◆ **WHAT YOU NEED TO DO**
From the records below, transcribe only the lines running from the one with "theorem chi_shift (s" through the one with "linear_combination (χ s". Keep both of those end lines.

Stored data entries
/-!
# The cell Wilson form is coercive modulo gauge on the `2⁴` block
(helper for crux stmt-QuantumFields-9734, line `Sketch`, stub `stub_gaugeCoercive`)

What.  On the `2⁴` block (sites `TorusSite 4 2 = Fin 4 → ZMod 2`, `64` links) let
`Y : Edge 4 2 → M₃(ℂ)` be linkwise anti-Hermitian and TILING-ODD,
`Y (x + μ̂, μ) = -Y (x, μ)`.  The cell Wilson form is
`𝒦(Y) = Σ_{x, i<j} ‖Y(x,i) + Y(x+î,j) - Y(x+ĵ,i) - Y(x,j)‖_F²`.  We prove
(`stub_gaugeCoercive`): there is an anti-Hermitian site function `λ` with
`8 · Σ_e ‖Y e - (λ(e.1) - λ(e.1 + ê.2))‖_F² ≤ 𝒦(Y)`.

How.  Walsh–Fourier analysis on `(ℤ/2)⁴` with the sixteen REAL characters
`χ_s(x) = Π_μ sgn(s_μ x_μ)`, `sgn 0 = 1`, `sgn 1 = -1` (namespace `GaugeCoercive`):
orthogonality `Σ_s χ_s(x) χ_s(y) = 16·[x = y]`, Plancherel `Σ_s ĥ(s)² = 16 Σ_x h(x)²`, and
the shift rule `Σ_x χ_s(x) h(x + μ̂) = sgn(s_μ) ĥ(s)`.  For a tiling-odd REAL link field `g` the
Walsh components `v_μ(s) = Σ_x χ_s(x) g(x,μ)` vanish unless `s_μ = 1`; the transform of the
plaquette combination is `2([s_j = 1] v_i - [s_i = 1] v_j)`, and with the gauge generator
`L(x) = Σ_s χ_s(x) (Σ_μ v_μ(s)) / (32 n_s)`, `n_s = #{μ : s_μ = 1}`, the transform of
`g - dL` in direction `μ` is `v_μ(s) - [s_μ = 1]·mean_s`.  The inequality is thereby reduced to
sixteen elementary inequalities for `4`-vectors (`per_class`, one for each sign class `s`,
checked by `nlinarith`): `½ Σ_{μ active} (v_μ - mean)² ≤ ¼ Σ_{i<j active} (v_i - v_j)²`
(equality for `n_s ≤ 2`).  The complex matrix statement follows entrywise from the real one
applied to the real and imaginary parts of each colour entry (`sum_frob_le_of_re_im`); the
generator `λ(x) = Σ_s (χ_s(x)/(32 n_s)) Σ_μ Σ_y χ_s(y) Y(y,μ)` has real coefficients, hence
is anti-Hermitian with `Y`.
Sources: folklore (discrete Hodge/Walsh decomposition on the hypercube).  Pure theorem file; the
characters `χ`, the components `v` and the generator are variables with defining hypotheses,
instantiated by `rfl`.
-/

noncomputable section

open scoped BigOperators Classical Matrix ComplexConjugate
open Finset
open Literature.MathematicalPhysics.QuantumLattice Literature.MathematicalPhysics.QuantumFieldTheory
  Literature.Probability.LatticeModels

namespace Summit.QuantumFields.QCD.Cruxes.CriticalLineDiamagnetism.ChessboardCellGain

namespace GaugeCoercive

/-! ### Signs on `ℤ/2` -/

/-- `sgn a · sgn a = 1` for the sign `sgn a = (-1)^a` on `ℤ/2`. -/
theorem sgn_mul_self (a : ZMod 2) :
    (if a = 0 then (1 : ℝ) else -1) * (if a = 0 then 1 else -1) = 1 := by
  split_ifs <;> norm_num

/-- `sgn a · sgn b = -1` for `a ≠ b` in `ℤ/2`. -/
theorem sgn_mul_sgn_of_ne {a b : ZMod 2} (h : a ≠ b) :
    (if a = 0 then (1 : ℝ) else -1) * (if b = 0 then 1 else -1) = -1 := by
  have z2 : ∀ c : ZMod 2, c = 0 ∨ c = 1 := by decide
  rcases z2 a with rfl | rfl <;> rcases z2 b with rfl | rfl <;> simp_all

/-! ### Walsh characters on `(ℤ/2)⁴` -/

variable (χ : TorusSite 4 2 → TorusSite 4 2 → ℝ)
  (hχ : ∀ s x, χ s x = ∏ μ, if s μ * x μ = 0 then (1 : ℝ) else -1)
include hχ

/-- The Walsh pairing is symmetric. -/
theorem chi_symm (s x : TorusSite 4 2) : χ s x = χ x s := by
  simp only [hχ, mul_comm]

/-- `χ_s(x)² = 1`. -/
theorem chi_mul_self (s x : TorusSite 4 2) : χ s x * χ s x = 1 := by
  rw [hχ, ← Finset.prod_mul_distrib]
  exact Finset.prod_eq_one fun μ _ => sgn_mul_self _

/-- Shift rule: `χ_s(x + μ̂) = sgn(s_μ) χ_s(x)`. -/
theorem chi_shift (s x : TorusSite 4 2) (μ : Fin 4) :
    χ s (Site.shift x μ) = (if s μ = 0 then 1 else -1) * χ s x := by
  rw [hχ, hχ, ← Finset.mul_prod_erase _ _ (Finset.mem_univ μ),
    ← Finset.mul_prod_erase Finset.univ (fun ν => if s ν * x ν = 0 then (1 : ℝ) else -1)
      (Finset.mem_univ μ), ← mul_assoc]
  congr 1
  · -- the sign is a character of `(ℤ/2, +)`
    have sgn_add : ∀ a b : ZMod 2, (if a + b = 0 then (1 : ℝ) else -1) =
        (if a = 0 then (1 : ℝ) else -1) * (if b = 0 then 1 else -1) := by
      have z2 : ∀ c : ZMod 2, c = 0 ∨ c = 1 := by decide
      have h11 : (1 : ZMod 2) + 1 = 0 := by decide
      intro a b
      rcases z2 a with rfl | rfl <;> rcases z2 b with rfl | rfl <;> simp [h11]
    rw [show Site.shift x μ μ = x μ + 1 by
      simp [Literature.MathematicalPhysics.QuantumFieldTheory.Site.shift], mul_add, mul_one,
      sgn_add, mul_comm]
  · refine Finset.prod_congr rfl fun ν hν => ?_
    rw [show Site.shift x μ ν = x ν by
      simp [Literature.MathematicalPhysics.QuantumFieldTheory.Site.shift,
        Pi.single_eq_of_ne (Finset.ne_of_mem_erase hν)]]

/-- Shift rule in the first argument: `χ_{s + μ̂}(x) = sgn(x_μ) χ_s(x)`. -/
theorem chi_shift_left (s x : TorusSite 4 2) (μ : Fin 4) :
    χ (Site.shift s μ) x = (if x μ = 0 then 1 else -1) * χ s x := by
  rw [chi_symm χ hχ (Site.shift s μ) x, chi_shift χ hχ x s μ, chi_symm χ hχ x s]

/-- Orthogonality of the Walsh characters: `Σ_s χ_s(x) χ_s(y) = 16·[x = y]`. -/
theorem sum_chi_mul (x y : TorusSite 4 2) : ∑ s, χ s x * χ s y = if x = y then 16 else 0 := by
  split_ifs with h
  · subst h
    have hcard : Fintype.card (TorusSite 4 2) = 16 := by
      rw [Fintype.card_fun, ZMod.card, Fintype.card_fin]
      norm_num
    simp only [chi_mul_self χ hχ, Finset.sum_const, Finset.card_univ, hcard]
    norm_num
  · obtain ⟨μ, hμ⟩ := Function.ne_iff.1 h
    have hneg : ∑ s, χ s x * χ s y = ∑ s, (-1) * (χ s x * χ s y) := by
      refine Fintype.sum_equiv (Equiv.addRight (Pi.single μ (1 : ZMod 2))) _ _ fun s => ?_
      show χ s x * χ s y = -1 * (χ (Site.shift s μ) x * χ (Site.shift s μ) y)
      rw [chi_shift_left χ hχ, chi_shift_left χ hχ]
      linear_combination (χ s x * χ s y) * sgn_mul_sgn_of_ne hμ
    rw [← Finset.mul_sum] at hneg
    linarith

/-- Orthogonality in the other variable: `Σ_x χ_s(x) χ_t(x) = 16·[s = t]`. -/
theorem sum_chi_mul_right (s t : TorusSite 4 2) :
    ∑ x, χ s x * χ t x = if s = t then 16 else 0 := by
  rw [← sum_chi_mul χ hχ s t]
  exact Finset.sum_congr rfl fun x _ => by rw [chi_symm χ hχ s x, chi_symm χ hχ t x]

/-- Plancherel for the Walsh transform: `Σ_x h(x)² = (1/16) Σ_s (Σ_x χ_s(x) h(x))²`. -/
theorem plancherel (h : TorusSite 4 2 → ℝ) :
    ∑ x, h x ^ 2 = 1 / 16 * ∑ s, (∑ x, χ s x * h x) ^ 2 := by
  have key : ∑ s, (∑ x, χ s x * h x) ^ 2 = 16 * ∑ x, h x ^ 2 := by
    calc ∑ s, (∑ x, χ s x * h x) ^ 2 = ∑ s, ∑ x, ∑ y, h x * h y * (χ s x * χ s y) := by
          refine Finset.sum_congr rfl fun s _ => ?_
          rw [sq, Finset.sum_mul_sum]
          exact Finset.sum_congr rfl fun x _ => Finset.sum_congr rfl fun y _ => by ring
      _ = ∑ x, ∑ y, h x * h y * ∑ s, χ s x * χ s y := by
          rw [Finset.sum_comm]
          refine Finset.sum_congr rfl fun x _ => ?_
          rw [Finset.sum_comm]
          exact Finset.sum_congr rfl fun y _ => by rw [Finset.mul_sum]
      _ = 16 * ∑ x, h x ^ 2 := by
          simp only [sum_chi_mul χ hχ, mul_ite, mul_zero, Finset.sum_ite_eq, Finset.mem_univ,
            if_true]
          rw [Finset.mul_sum]
          exact Finset.sum_congr rfl fun x _ => by ring
  rw [key]
  ring

/-- Shift rule for the Walsh transform: `Σ_x χ_s(x) h(x + μ̂) = sgn(s_μ) Σ_x χ_s(x) h(x)`. -/
theorem transform_shift (h : TorusSite 4 2 → ℝ) (s : TorusSite 4 2) (μ : Fin 4) :
    ∑ x, χ s x * h (Site.shift x μ) = (if s μ = 0 then 1 else -1) * ∑ x, χ s x * h x := by
  rw [Finset.mul_sum]
  refine Fintype.sum_equiv (Equiv.addRight (Pi.single μ (1 : ZMod 2))) _ _ fun x => ?_
  show χ s x * h (Site.shift x μ) =
    (if s μ = 0 then (1 : ℝ) else -1) * (χ s (Site.shift x μ) * h (Site.shift x μ))
  rw [chi_shift χ hχ, ← mul_assoc, ← mul_assoc, sgn_mul_self, one_mul]

omit hχ in
/-- The sum over ordered pairs `i < j` in `Fin 4`, written out. -/
theorem sum_pairs (F : Fin 4 × Fin 4 → ℝ) :
    ∑ q : {p : Fin 4 × Fin 4 // p.1 < p.2}, F q.1 =
      F (0, 1) + F (0, 2) + F (0, 3) + F (1, 2) + F (1, 3) + F (2, 3) := by
  rw [← Finset.sum_subtype (Finset.univ.filter fun p : Fin 4 × Fin 4 => p.1 < p.2) (by simp) F,
    Finset.sum_filter, Fintype.sum_prod_type]
  simp [Fin.sum_univ_four]
  ring

omit hχ in
/-- The elementary inequality behind the coercivity, one Walsh class `s` at a time: for a
`4`-vector `v` supported on the active set `{μ : s_μ = 1}` (of size `n`) and
`C = (Σ v) / (32 n)`:
`½ Σ_μ (v_μ - 32·[s_μ = 1]·C)² ≤ (1/16) Σ_{i<j} (2[s_j = 1] v_i - 2[s_i = 1] v_j)²`,
that is,
`½ Σ_{active} (v - mean)² ≤ ¼ Σ_{i<j active} (v_i - v_j)² = (n/4) Σ_{active} (v - mean)²`
(sixteen sign patterns, each closed by `nlinarith`). -/
theorem per_class (s : TorusSite 4 2) (v : Fin 4 → ℝ) (C : ℝ)
    (hv : ∀ μ, v μ = (if s μ = 0 then 0 else 1) * v μ)
    (hC : C = (∑ μ, v μ) / (32 * ∑ μ, if s μ = 0 then (0 : ℝ) else 1)) :
    8 * ∑ μ, 1 / 16 * (v μ - 32 * (if s μ = 0 then 0 else 1) * C) ^ 2 ≤
      ∑ q : {p : Fin 4 × Fin 4 // p.1 < p.2}, 1 / 16 *
        (2 * (if s q.1.2 = 0 then 0 else 1) * v q.1.1 -
          2 * (if s q.1.1 = 0 then 0 else 1) * v q.1.2) ^ 2 := by
  subst hC
  rw [sum_pairs (fun p : Fin 4 × Fin 4 => 1 / 16 *
    (2 * (if s p.2 = 0 then 0 else 1) * v p.1 - 2 * (if s p.1 = 0 then 0 else 1) * v p.2) ^ 2)]
  simp only [Fin.sum_univ_four]
  rw [hv 0, hv 1, hv 2, hv 3]
  have z2 : ∀ c : ZMod 2, c = 0 ∨ c = 1 := by decide
  rcases z2 (s 0) with h0 | h0 <;> rcases z2 (s 1) with h1 | h1 <;>
    rcases z2 (s 2) with h2 | h2 <;> rcases z2 (s 3) with h3 | h3 <;>
    simp [h0, h1, h2, h3] <;>
    nlinarith [sq_nonneg (v 0 - v 1), sq_nonneg (v 0 - v 2), sq_nonneg (v 0 - v 3),
      sq_nonneg (v 1 - v 2), sq_nonneg (v 1 - v 3), sq_nonneg (v 2 - v 3)]

/-- **The real scalar core.**  For a tiling-odd real link field `g` on the `2⁴` block and the
gauge generator `L(x) = Σ_s (χ_s(x) / (32 n_s)) Σ_μ Σ_y χ_s(y) g(y,μ)`:
`8 Σ_e (g e - (L(e.1) - L(e.1 + ê.2)))² ≤ Σ_{x, i<j} (g(x,i) + g(x+î,j) - g(x+ĵ,i) - g(x,j))²`
(proof: Plancherel direction by direction (resp. plaquette orientation by orientation), the shift
rule, Fourier inversion for `L`, and `per_class` for every Walsh class). -/
theorem core (g : Edge 4 2 → ℝ)
    (hg : ∀ (x : TorusSite 4 2) (μ : Fin 4), g (Site.shift x μ, μ) = -g (x, μ))
    (L : TorusSite 4 2 → ℝ)
    (hL : ∀ x, L x = ∑ s, χ s x / (32 * ∑ ν, if s ν = 0 then (0 : ℝ) else 1) *
      ∑ μ : Fin 4, ∑ y, χ s y * g (y, μ)) :
    8 * ∑ e : Edge 4 2, (g e - (L e.1 - L (Site.shift e.1 e.2))) ^ 2 ≤
      ∑ p : Plaquette 4 2, (g (p.1, p.2.1.1) + g (Site.shift p.1 p.2.1.1, p.2.1.2) -
        g (Site.shift p.1 p.2.1.2, p.2.1.1) - g (p.1, p.2.1.2)) ^ 2 := by
  -- Walsh components of `g`, direction by direction, and the Walsh coefficients of `L`
  obtain ⟨v, hv⟩ : ∃ v : Fin 4 → TorusSite 4 2 → ℝ,
      ∀ μ s, v μ s = ∑ x, χ s x * g (x, μ) := ⟨_, fun _ _ => rfl⟩
  obtain ⟨c, hc⟩ : ∃ c : TorusSite 4 2 → ℝ,
      ∀ s, c s = (∑ μ, v μ s) / (32 * ∑ ν, if s ν = 0 then (0 : ℝ) else 1) :=
    ⟨_, fun _ => rfl⟩
  -- shifted transforms
  have hgshift : ∀ s μ ν,
      ∑ x, χ s x * g (Site.shift x μ, ν) = (if s μ = 0 then 1 else -1) * v ν s := by
    intro s μ ν
    rw [hv]
    exact transform_shift χ hχ (fun x => g (x, ν)) s μ
  -- (ii) inactive components vanish (tiling-oddness)
  have hv0 : ∀ μ s, v μ s = (if s μ = 0 then 0 else 1) * v μ s := by
    intro μ s
    split_ifs with h
    · have h1 : ∑ x, χ s x * g (Site.shift x μ, μ) = v μ s := by
        rw [hgshift, if_pos h, one_mul]
      have h2 : ∑ x, χ s x * g (Site.shift x μ, μ) = -v μ s := by
        simp only [hg, mul_neg, Finset.sum_neg_distrib, hv]
      linarith
    · rw [one_mul]
  -- `L` in Walsh form, and its transform (Fourier inversion)
  have hL' : ∀ x, L x = ∑ s, χ s x * c s := fun x => by
    rw [hL]
    refine Finset.sum_congr rfl fun s _ => ?_
    rw [hc, div_mul_eq_mul_div, mul_div_assoc]
    simp only [hv]
  have hLhat : ∀ s, ∑ x, χ s x * L x = 16 * c s := fun s => by
    simp only [hL', Finset.mul_sum]
    rw [Finset.sum_comm]
    have h1 : ∀ t, ∑ x, χ s x * (χ t x * c t) = (if s = t then 16 else 0) * c t := fun t => by
      rw [← sum_chi_mul_right χ hχ s t, Finset.sum_mul]
      exact Finset.sum_congr rfl fun x _ => by ring
    simp only [h1, ite_mul, zero_mul, Finset.sum_ite_eq, Finset.mem_univ, if_true]
  have hLshift : ∀ s μ,
      ∑ x, χ s x * L (Site.shift x μ) = (if s μ = 0 then 1 else -1) * (16 * c s) :=
    fun s μ => by rw [transform_shift χ hχ L s μ, hLhat]
  -- the left-hand side in Walsh variables
  have lhs : ∑ e : Edge 4 2, (g e - (L e.1 - L (Site.shift e.1 e.2))) ^ 2 =
      ∑ s, ∑ μ, 1 / 16 * (v μ s - 32 * (if s μ = 0 then 0 else 1) * c s) ^ 2 := by
    calc _ = ∑ μ : Fin 4, ∑ x : TorusSite 4 2,
          (g (x, μ) - (L x - L (Site.shift x μ))) ^ 2 := by
          rw [Fintype.sum_prod_type]
          exact Finset.sum_comm
      _ = ∑ μ : Fin 4, 1 / 16 *
          ∑ s, (v μ s - 32 * (if s μ = 0 then 0 else 1) * c s) ^ 2 := by
          refine Finset.sum_congr rfl fun μ _ => ?_
          rw [plancherel χ hχ]
          congr 1
          refine Finset.sum_congr rfl fun s _ => ?_
          congr 1
          simp only [mul_sub, Finset.sum_sub_distrib, ← hv, hLshift, hLhat]
          split_ifs <;> ring
      _ = _ := by
          simp only [Finset.mul_sum]
          exact Finset.sum_comm
  -- the right-hand side in Walsh variables
  have rhs : ∑ p : Plaquette 4 2, (g (p.1, p.2.1.1) + g (Site.shift p.1 p.2.1.1, p.2.1.2) -
        g (Site.shift p.1 p.2.1.2, p.2.1.1) - g (p.1, p.2.1.2)) ^ 2 =
      ∑ s, ∑ q : {p : Fin 4 × Fin 4 // p.1 < p.2}, 1 / 16 *
        (2 * (if s q.1.2 = 0 then 0 else 1) * v q.1.1 s -
          2 * (if s q.1.1 = 0 then 0 else 1) * v q.1.2 s) ^ 2 := by
    calc _ = ∑ q : {p : Fin 4 × Fin 4 // p.1 < p.2}, ∑ x : TorusSite 4 2,
          (g (x, q.1.1) + g (Site.shift x q.1.1, q.1.2) - g (Site.shift x q.1.2, q.1.1) -
            g (x, q.1.2)) ^ 2 := by
          rw [Fintype.sum_prod_type]
          exact Finset.sum_comm
      _ = ∑ q : {p : Fin 4 × Fin 4 // p.1 < p.2}, 1 / 16 * ∑ s,
          (2 * (if s q.1.2 = 0 then 0 else 1) * v q.1.1 s -
            2 * (if s q.1.1 = 0 then 0 else 1) * v q.1.2 s) ^ 2 := by
          refine Finset.sum_congr rfl fun q _ => ?_
          rw [plancherel χ hχ]
          congr 1
          refine Finset.sum_congr rfl fun s _ => ?_
          congr 1
          simp only [mul_add, mul_sub, Finset.sum_add_distrib, Finset.sum_sub_distrib, ← hv,
            hgshift]
          split_ifs <;> ring
      _ = _ := by
          simp only [Finset.mul_sum]
          exact Finset.sum_comm
  rw [lhs, rhs, Finset.mul_sum]
  exact Finset.sum_le_sum fun s _ =>
    per_class s (fun μ => v μ s) (c s) (fun μ => hv0 μ s) (hc s)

◆ **WORKED SOLUTION**
theorem chi_shift (s x : TorusSite 4 2) (μ : Fin 4) :
    χ s (Site.shift x μ) = (if s μ = 0 then 1 else -1) * χ s x := by
  rw [hχ, hχ, ← Finset.mul_prod_erase _ _ (Finset.mem_univ μ),
    ← Finset.mul_prod_erase Finset.univ (fun ν => if s ν * x ν = 0 then (1 : ℝ) else -1)
      (Finset.mem_univ μ), ← mul_assoc]
  congr 1
  · -- the sign is a character of `(ℤ/2, +)`
    have sgn_add : ∀ a b : ZMod 2, (if a + b = 0 then (1 : ℝ) else -1) =
        (if a = 0 then (1 : ℝ) else -1) * (if b = 0 then 1 else -1) := by
      have z2 : ∀ c : ZMod 2, c = 0 ∨ c = 1 := by decide
      have h11 : (1 : ZMod 2) + 1 = 0 := by decide
      intro a b
      rcases z2 a with rfl | rfl <;> rcases z2 b with rfl | rfl <;> simp [h11]
    rw [show Site.shift x μ μ = x μ + 1 by
      simp [Literature.MathematicalPhysics.QuantumFieldTheory.Site.shift], mul_add, mul_one,
      sgn_add, mul_comm]
  · refine Finset.prod_congr rfl fun ν hν => ?_
    rw [show Site.shift x μ ν = x ν by
      simp [Literature.MathematicalPhysics.QuantumFieldTheory.Site.shift,
        Pi.single_eq_of_ne (Finset.ne_of_mem_erase hν)]]

/-- Shift rule in the first argument: `χ_{s + μ̂}(x) = sgn(x_μ) χ_s(x)`. -/
theorem chi_shift_left (s x : TorusSite 4 2) (μ : Fin 4) :
    χ (Site.shift s μ) x = (if x μ = 0 then 1 else -1) * χ s x := by
  rw [chi_symm χ hχ (Site.shift s μ) x, chi_shift χ hχ x s μ, chi_symm χ hχ x s]

/-- Orthogonality of the Walsh characters: `Σ_s χ_s(x) χ_s(y) = 16·[x = y]`. -/
theorem sum_chi_mul (x y : TorusSite 4 2) : ∑ s, χ s x * χ s y = if x = y then 16 else 0 := by
  split_ifs with h
  · subst h
    have hcard : Fintype.card (TorusSite 4 2) = 16 := by
      rw [Fintype.card_fun, ZMod.card, Fintype.card_fin]
      norm_num
    simp only [chi_mul_self χ hχ, Finset.sum_const, Finset.card_univ, hcard]
    norm_num
  · obtain ⟨μ, hμ⟩ := Function.ne_iff.1 h
    have hneg : ∑ s, χ s x * χ s y = ∑ s, (-1) * (χ s x * χ s y) := by
      refine Fintype.sum_equiv (Equiv.addRight (Pi.single μ (1 : ZMod 2))) _ _ fun s => ?_
      show χ s x * χ s y = -1 * (χ (Site.shift s μ) x * χ (Site.shift s μ) y)
      rw [chi_shift_left χ hχ, chi_shift_left χ hχ]
      linear_combination (χ s x * χ s y) * sgn_mul_sgn_of_ne hμ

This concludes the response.